The differential diagnosis for such a presentation is broad and a thorough history and clinical examination including detailed drug history is crucial as patients may not volunteer their nitrous oxide use unless specifically asked.

Initial laboratory investigations where nitrous oxide toxicity is suspected should include a full blood count, serum B12 levels, protein electrophoresis, and CSF analysis including matched oligoclonal bands. Measured serum B12 levels and mean corpuscular volume may be normal in patients with nitrous oxide-induced myeloneuropathy and this does not exclude the diagnosis. Elevated serum homocysteine and methylmalonic acid levels help support the diagnosis but these tests may not be readily available outside large centers.

MRI brain and whole spine should be performed to exclude other pathologies and may show typical abnormalities such as V-shaped areas of high signal in the dorsal columns of the cervicothoracic cord on T2-weighted imaging [14]. The largest case series reported to date [9] found characteristic T2 hyperintensities in all twenty patients analyzed, while a 2016 systematic review of the case literature found positive neuroimaging reported in 39 out of 50 cases [3]. MRI changes may be subtle — in both of our cases, the abnormalities were only detected after multidisciplinary team review. Normal imaging does not exclude the diagnosis where there is a high clinical suspicion.

Nerve conduction studies may help support the diagnosis. A retrospective review of nerve conduction studies from 33 patients diagnosed with nitrous oxide-induced myeloneuropathy in Taiwan demonstrated significant motor and sensory amplitude reduction, conduction velocity slowing, and latency prolongation in the majority of patients when compared with healthy controls [15].

Treatment and prognosis

The approach to treatment of nitrous oxide-induced myeloneuropathy is largely based on the case literature, and there are no major consensus guidelines available to guide the choice of treatment regimen or duration of therapy. Most patients will see significant improvement within months with appropriate treatment, although persistent sensory symptoms are not uncommon [3, 5, 9]. More severe residual impairment has been reported among patients who present late and those who continue to use nitrous oxide [5, 9].

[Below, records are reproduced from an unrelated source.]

import Summits.HodgeConjecture.HodgeConjecture.Theses.HeckePrymWeil
import Literature.AlgebraicGeometry.Motives.AbelianVarietyProduct
import Literature.AlgebraicGeometry.Motives.AbelianVarietyProductDimProofs
import Literature.AlgebraicGeometry.Motives.HyperbolicWeilType
import Literature.AlgebraicGeometry.Motives.WeilDiscriminantRealization
import Literature.AlgebraicGeometry.HodgeTheory.WeilClassesFourfoldsProofs
import Literature.NumberTheory.QuadraticForms.Meyer
import HarnessLib.Audit

/-!
# Line `hyperbolic-eightfold-descent` — skeleton for crux `HeckePrymWeil.WeilSixfoldsSqrtMinus7`
(item stmt-HodgeConjecture-1260, route route-HodgeConjecture-HeckePrymWeil; crux-plan, planner
`planner-cruxplan-stmt-HodgeConjecture-1260-hyperbolic-eightfold-0`, 2026-08-16)

Crux (FIXED, the route's typing): on every complex abelian SIXFOLD `A` with `φ ≫ φ = -7` every
rational `(3,3)`-class in the Weil span `Eig((𝟙+φ)^*, (1+i√7)⁶) ⊔ Eig((𝟙+φ)^*, (1-i√7)⁶) ⊆ H⁶(A(ℂ); ℂ)`
is algebraic — all discriminants `det H ∈ ℚ^×/Nm(K^×)`, `K = ℚ(√-7)` (known: `det H = -1`,
Markman2025SecantWeil Thm 1.5.1; open otherwise, WeilLocusSixfolds2026 §1).

Idea (crux idea card `Cruxes/WeilSixfoldsSqrtMinus7/Ideas/hyperbolic-eightfold-descent.md`, triage
`TRIAGE-r1-1.md`: pass, sharpen "∃ B per A, not ∀ B"): AIM THE DESCENT. The norm-residue group
`ℚ^×/Nm(K^×)` is 2-torsion and `det H` is multiplicative under products (Schoen 1998 §10;
Markman2025SurveySecant §11.5 Step 2; tree: `Motives.weilDiscriminant_bilinOrthSum`), so for a
Weil sixfold `A` (`det H_A = -a`) and the CM Weil SURFACE `B = E × E`, `E = ℂ/O_K`, `K` acting by
`(ι, ῑ)`, polarisation weights `(m₁, m₂)` (`det H_B = -m₁ m₂ r²`), the eightfold `A × B` has
`det H = a m₁ m₂ r² ≡ 1 = (-1)⁴` for the right weights: it is HYPERBOLIC (Witt index 4), whatever
the discriminant of `A` was.  Schoen's descent `pr_{A*}(z · (A × D))` then returns the Weil classes of
`A` from those of `A × B`.  Hence the crux for ALL discriminants follows from Weil-class algebraicity
on ONE component one dimension up — the hyperbolic `ℚ(√-7)`-eightfolds — which (unlike the
non-hyperbolic sixfold components: no secant presentation, no non-degenerate cover family, census
`CensusIdeateR1K1.md` B1/B3) carries anchors: Markman's genus-4 secant sheaves on `J(C₄) × Ĵ(C₄)`
(Markman2025SecantWeil Ex. 8.2.3/8.2.5, semiregularity = his OPEN Question 8.2.4) and the
`SL₂(𝔽₇)` half-principal-series Hecke–Prym eightfolds (card; triage GAP j007508).

The five registered stubs (signatures over existing Literature / Mathlib declarations only; no
local definitions; the Weil span is always spelled in the ROUTE's single-operator typing):

* `stub_hyperbolicEightfolds` — C⁺, the transferred crux (HARDEST, load-bearing): rational
  `(4,4)` Weil classes are algebraic on every `ℚ(√-7)`-Weil EIGHTFOLD `(X, ψ)` carrying a
  `ψ`-compatible divisor class `h` (rational, in `N¹H²`, `ψ^* h = 7h`, `Q_h = h⁷ ⌣ · ⌣ ·`
  non-degenerate on `H¹`) for which `(X, ψ, h)` is of HYPERBOLIC Weil type
  (`Motives.IsHyperbolicWeilType X ψ 4 h`: a `K`-stable rational `Q_h`-Lagrangian `8`-frame of
  `H¹`, van Geemen 5.2/5.4 = `det H = (-1)⁴`).  Size XL / open (Markman Q 8.2.4 at `d = 7`).
* `stub_aimingArithmetic` — the lever `δ² = 1` as pure algebra over `K = ℚ(α)`, `α² = -7`
  (Landherr for our purpose, from Meyer's theorem `NumberTheory.QuadraticForms.meyer_holds`,
  PROVED in the tree): a Weil-type alternating form `E` of signature `(n, n)` on a `2n`-dimensional
  `K`-space becomes HYPERBOLIC (an `α`-stable… i.e. `K`-subspace of dimension `n + 1`, totally
  isotropic) after adding the binary form `Im⟨m₁ r₁, -m₂ r₂⟩` (`Motives.diagWeilForm`,
  `Motives.bilinOrthSum`) for suitable positive integers `m₁, m₂` — for ANY prescribed
  `r₁, r₂ > 0`.  Size M (provable now).
* `stub_hyperbolicPartner` — the aiming lemma on the real carriers, GIVEN the arithmetic: for a
  Weil-type `ℚ(√-7)` sixfold `(A, φ)` (witnessed by a non-zero rational `(3,3)` Weil class) there
  is a Weil surface `(B, φ_B)` (intended: `E_{√-7} × E_{√-7}` with `K`-action `(ι, ῑ)`, the
  reviewers' `E' = E` repair of `WeilDescending`) carrying a DESCENT PAIR (`b± ∈ Eig((𝟙+φ_B)^*,
  (1±i√7)²)`, `b₊ + b₋` rational `(1,1)`, an algebraic `η ∈ N¹H²(B)` with `b± ⌣ η ≠ 0`: Schoen's
  "`ω₅,₁∧ω₆,₁∧ω₅,₂∧ω₆,₂` is a basis of `H⁴(A')`") and a `ψ`-compatible divisor class `h` on
  `A × B`, `ψ = φ × φ_B`, with `(A × B, ψ, h)` hyperbolic.  Size XL in Lean (CM curve as
  `AbelianVariety ℂ` with `ι`; `H¹` eigen-bookkeeping; realisation dictionary `H* = ⋀*H¹`,
  `Q_h ∝ E^*` of `Motives/HyperbolicWeilType`; van Geemen 5.2 (1)); classically one page.
* `stub_hodgeTypeExterior` — Hodge types are compatible with exterior products on `A × B`
  (Künneth for Hodge models: `pr_A^* c ⌣ pr_B^* w` is of type `(p+p', q+q')`; Voisin I §11.3,
  Thm 11.38).  The layer's hypothesis predicates `PreservesHodgeType` / `CupPreservesHodgeType`
  made a theorem for products of abelian varieties.  Size L (infrastructure).
* `stub_descent` — Schoen's descent `8 → 6` for ONE partner surface with a descent pair, GIVEN the
  Hodge bookkeeping, unconditional otherwise (the tree's `4 ← 6` versions
  `WeilClassesFourfoldsStep2.…pointwise_of_sixfold_partner`,
  `WeilClassesFourfoldsProofs.weilClassesOf_le_algebraicClasses_of_prod` are relative to a
  `GysinFormalism` parameter and to the hypotheses (V) cup-multiplicativity, (H) Hodge predicates,
  (P) non-vanishing; here the prover discharges them: real Gysin `complexGysin` + Poincaré duality,
  moving the divisor `η` by translations on `B`, the rational Weil projector `q(T)`,
  `T = (𝟙 + ψ)^*`, of `WeilClassesProducts`).  Size L.

`WeilSixfoldsSqrtMinus7_of` takes the five statements as hypotheses (`type_of% stub_…`, so it is a
closed, sorry-free theorem) and concludes the crux BY NAME; `WeilSixfoldsSqrtMinus7_of_stubs` feeds
it the stubs.  Glue proved inside `_of`: the case `c = 0`; `(A × B).dim = 8` (`dim_prod`);
`(φ × φ_B)² = -7` (`prodLift_comp_self_eq_neg_nsmul`, `ℕ`- vs `ℤ`-scalar `7`).

Disproof used: NONE — no `Disproof.lean` exists for this crux (payload `disproof_path` absent on
the hub; `ledger crux ls stmt-HodgeConjecture-1260` lists none; TRIAGE-r1-1 concurs): no
`_false_without_` / tightness / Negative lemma to honour or avoid.  `ledger negatives
--problem HodgeConjecture`: none on Weil classes.  Dead lines (census B1–B4): the product
`A × B_δ` is the TARGET of a descent, not an anchor to deform from (B4); hyperbolicity is bought,
not fought (B1/B3).
-/

noncomputable section

open CategoryTheory
open Literature.AlgebraicGeometry Literature.AlgebraicGeometry.Motives
  Literature.AlgebraicGeometry.HodgeTheory Literature.AlgebraicTopology.SingularHomology

namespace Summit.HodgeConjecture.HodgeConjecture.Cruxes.WeilSixfoldsSqrtMinus7.HyperbolicEightfoldDescent

/-! ### The five registered stubs -/

/-- **Stub 1 — C⁺, Weil classes on HYPERBOLIC `ℚ(√-7)`-Weil eightfolds (hardest; the transferred
crux).** For a complex abelian eightfold `X` with `ψ ≫ ψ = -7` and a class `h ∈ H²(X(ℂ); ℂ)` which
is rational, supported on a divisor (`h ∈ N¹H²`), `ψ`-compatible (`ψ^* h = 7 h`, i.e.
`E(√-7 x, √-7 y) = 7 E(x, y)`), whose polarisation pairing `Q_h(x, y) = h⁷ ⌣ (x ⌣ y)` is
non-degenerate on `H¹(X(ℂ); ℂ)`, and for which `(X, ψ, h)` is of hyperbolic Weil type (a
`ψ^*`-stable rational `Q_h`-Lagrangian `8`-frame in `H¹`; van Geemen 5.2 (2)–(3), 5.4: Witt index
`4`, `det H = (-1)⁴ ∈ ℚ^×/Nm(K^×)`): every rational `(4,4)`-class of the Weil span
`Eig((𝟙+ψ)^*, (1+i√7)⁸) ⊔ Eig((𝟙+ψ)^*, (1-i√7)⁸) ⊆ H⁸(X(ℂ); ℂ)` is algebraic.  Off Weil type
`(4,4)` the Hodge hypothesis makes it vacuous; on a hyperbolic POLARISED component it is Markman's
programme one genus up (anchors `J(C₄) × Ĵ(C₄)`, Markman2025SecantWeil Ex. 8.2.3/8.2.5 and
κ-invariance; missing: semiregularity, his Question 8.2.4) or the `SL₂(𝔽₇)` Hecke–Prym rung + transport.
[informal size XL; open] -/
theorem stub_hyperbolicEightfolds :
    ∀ (X : AbelianVariety ℂ) (ψ : X ⟶ X), X.dim = 8 → ψ ≫ ψ = -((7 : ℤ) • 𝟙 X) →
    ∀ h : complexBetti X.X 2, IsRationalClass h → h ∈ algebraicClasses X.X 1 →
      complexBetti.map ψ.hom.hom.hom 2 h = (7 : ℂ) • h →
      (∀ x : complexBetti X.X 1,
        (∀ y : complexBetti X.X 1, polarizationPairingOne X.X h 7 x y = 0) → x = 0) →
      IsHyperbolicWeilType X ψ 4 h →
    ∀ c : complexBetti X.X 8, IsRationalClass c → IsOfHodgeType 8 X.X 8 4 4 c →
      c ∈ Module.End.eigenspace (complexBetti.map (𝟙 X + ψ).hom.hom.hom 8).hom
            ((1 + Complex.I * (Real.sqrt (7 : ℝ) : ℂ)) ^ 8) ⊔
          Module.End.eigenspace (complexBetti.map (𝟙 X + ψ).hom.hom.hom 8).hom
            ((1 - Complex.I * (Real.sqrt (7 : ℝ) : ℂ)) ^ 8) →
      c ∈ algebraicClasses X.X 4 := by
  sorry

/-- **Stub 2 — the lever `δ² = 1`, as arithmetic of Hermitian forms over `K = ℚ(√-7)`
(Landherr for our purpose; provable now from Meyer's theorem, `meyer_holds`).** Let `K ∋ α`,
`α² = -7`, `K = ℚ + ℚ α`; `V` a `K`-space of dimension `2n`; `E` an alternating `ℚ`-bilinear form
on `V` of Weil type (`E(α x, α y) = 7 E(x, y)`) whose Hermitian form `H(x, y) = E(x, α y) + α E(x, y)`
(van Geemen 5.2 (2); `H(x, x) = E(x, α x) ∈ ℚ`) has SIGNATURE `(n, n)`: `V = P ⊕ N` with `H`
positive definite on `P`, negative definite on `N`, `dim_K P = dim_K N = n`.  Then for all rationals
`r₁, r₂` of the same sign (`r₁ r₂ > 0`; both sign patterns of the CM surface's two factors) there are
positive integers `m₁, m₂` such that the orthogonal sum of `E` and the binary Weil form
`Im⟨m₁ r₁, -m₂ r₂⟩` on `K²` (`diagWeilForm`, Gram matrix `diag(m₁ r₁, -m₂ r₂)`, signature `(1,1)`) is
HYPERBOLIC: `V × K²` contains a `K`-subspace of dimension `n + 1` on which the summed form vanishes
identically (`E|_L = 0 ⟺ H|_L = 0` on `K`-subspaces, `Motives.forall_weilHermitianForm_eq_zero_iff`).
Proof sketch: `det H = (-1)ⁿ a`, `a > 0`; choose `m₁ = 1`, `m₂` with `a m₂ r₁ r₂ ∈ (ℚ^×)²`; an
indefinite Hermitian form of rank `≥ 3` over `K` is isotropic because its trace form is an
indefinite rational quadratic form of rank `≥ 6` (Meyer, Serre1973 IV §3.2 Cor. 2), so by induction
`H ⊕ ⟨r₁, -m₂ r₂⟩ ≅ Hypⁿ ⊕ ⟨x, -y⟩` with `xy ∈ Nm(K^×)`, and `⟨x, -y⟩` is then a hyperbolic plane
(Deligne1982HodgeCycles Cor. 4.2; van Geemen 5.4 (5.4.1)). [informal size M] -/
theorem stub_aimingArithmetic :
    ∀ (K : Type) [Field K] [Algebra ℚ K] (α : K) (hα : α * α = algebraMap ℚ K (-7))
      (hK : ∀ k : K, ∃ a b : ℚ, k = algebraMap ℚ K a + algebraMap ℚ K b * α)
      (V : Type) [AddCommGroup V] [Module ℚ V] [Module K V] [IsScalarTower ℚ K V]
      [Module.Finite K V] (n : ℕ), Module.finrank K V = 2 * n →
    ∀ (E : LinearMap.BilinForm ℚ V), (∀ x y : V, E x y = -E y x) →
      (∀ x y : V, E (α • x) (α • y) = 7 * E x y) →
      (∃ P N : Submodule K V, Module.finrank K P = n ∧ Module.finrank K N = n ∧ P ⊓ N = ⊥ ∧
        (∀ x ∈ P, x ≠ 0 → 0 < E x (α • x)) ∧ (∀ x ∈ N, x ≠ 0 → E x (α • x) < 0)) →
    ∀ r₁ r₂ : ℚ, 0 < r₁ * r₂ →
      ∃ m₁ m₂ : ℕ, 0 < m₁ ∧ 0 < m₂ ∧
        ∃ L : Submodule K (V × (Fin 2 → K)), Module.finrank K L = n + 1 ∧
          ∀ x ∈ L, ∀ y ∈ L,
            bilinOrthSum E
              (diagWeilForm (d := 7) (by norm_num) hα hK (Pi.basisFun K (Fin 2))
                ![(m₁ : ℚ) * r₁, -((m₂ : ℚ) * r₂)]) x y = 0 := by
  sorry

Abstinence from further nitrous oxide consumption and parenteral B12 supplementation are the mainstay of treatment [1, 5, 9]. There is anecdotal evidence to suggest a role for methionine supplementation in cases where B12 alone is ineffective, although this may be limited by availability [16]. Some centers have reported use of folinic acid [17, 18], although this should only be used in addition to B12 supplementation to avoid exacerbation of functional B12 deficiency [19].

Our approach is to empirically administer intramuscular B12 to all patients in whom nitrous oxide-induced myeloneuropathy is suspected. We use 1,000 mg intramuscular hydroxocobalamin on alternate days for 2 weeks, followed by monthly doses thereafter until no further improvement in symptoms is seen. We also commence oral folic acid 5 mg once daily after initial B12 doses have been administered. A multidisciplinary team approach should be adopted to optimize outcomes, including input from physiotherapy and occupational therapy services with experience in neurorehabilitation.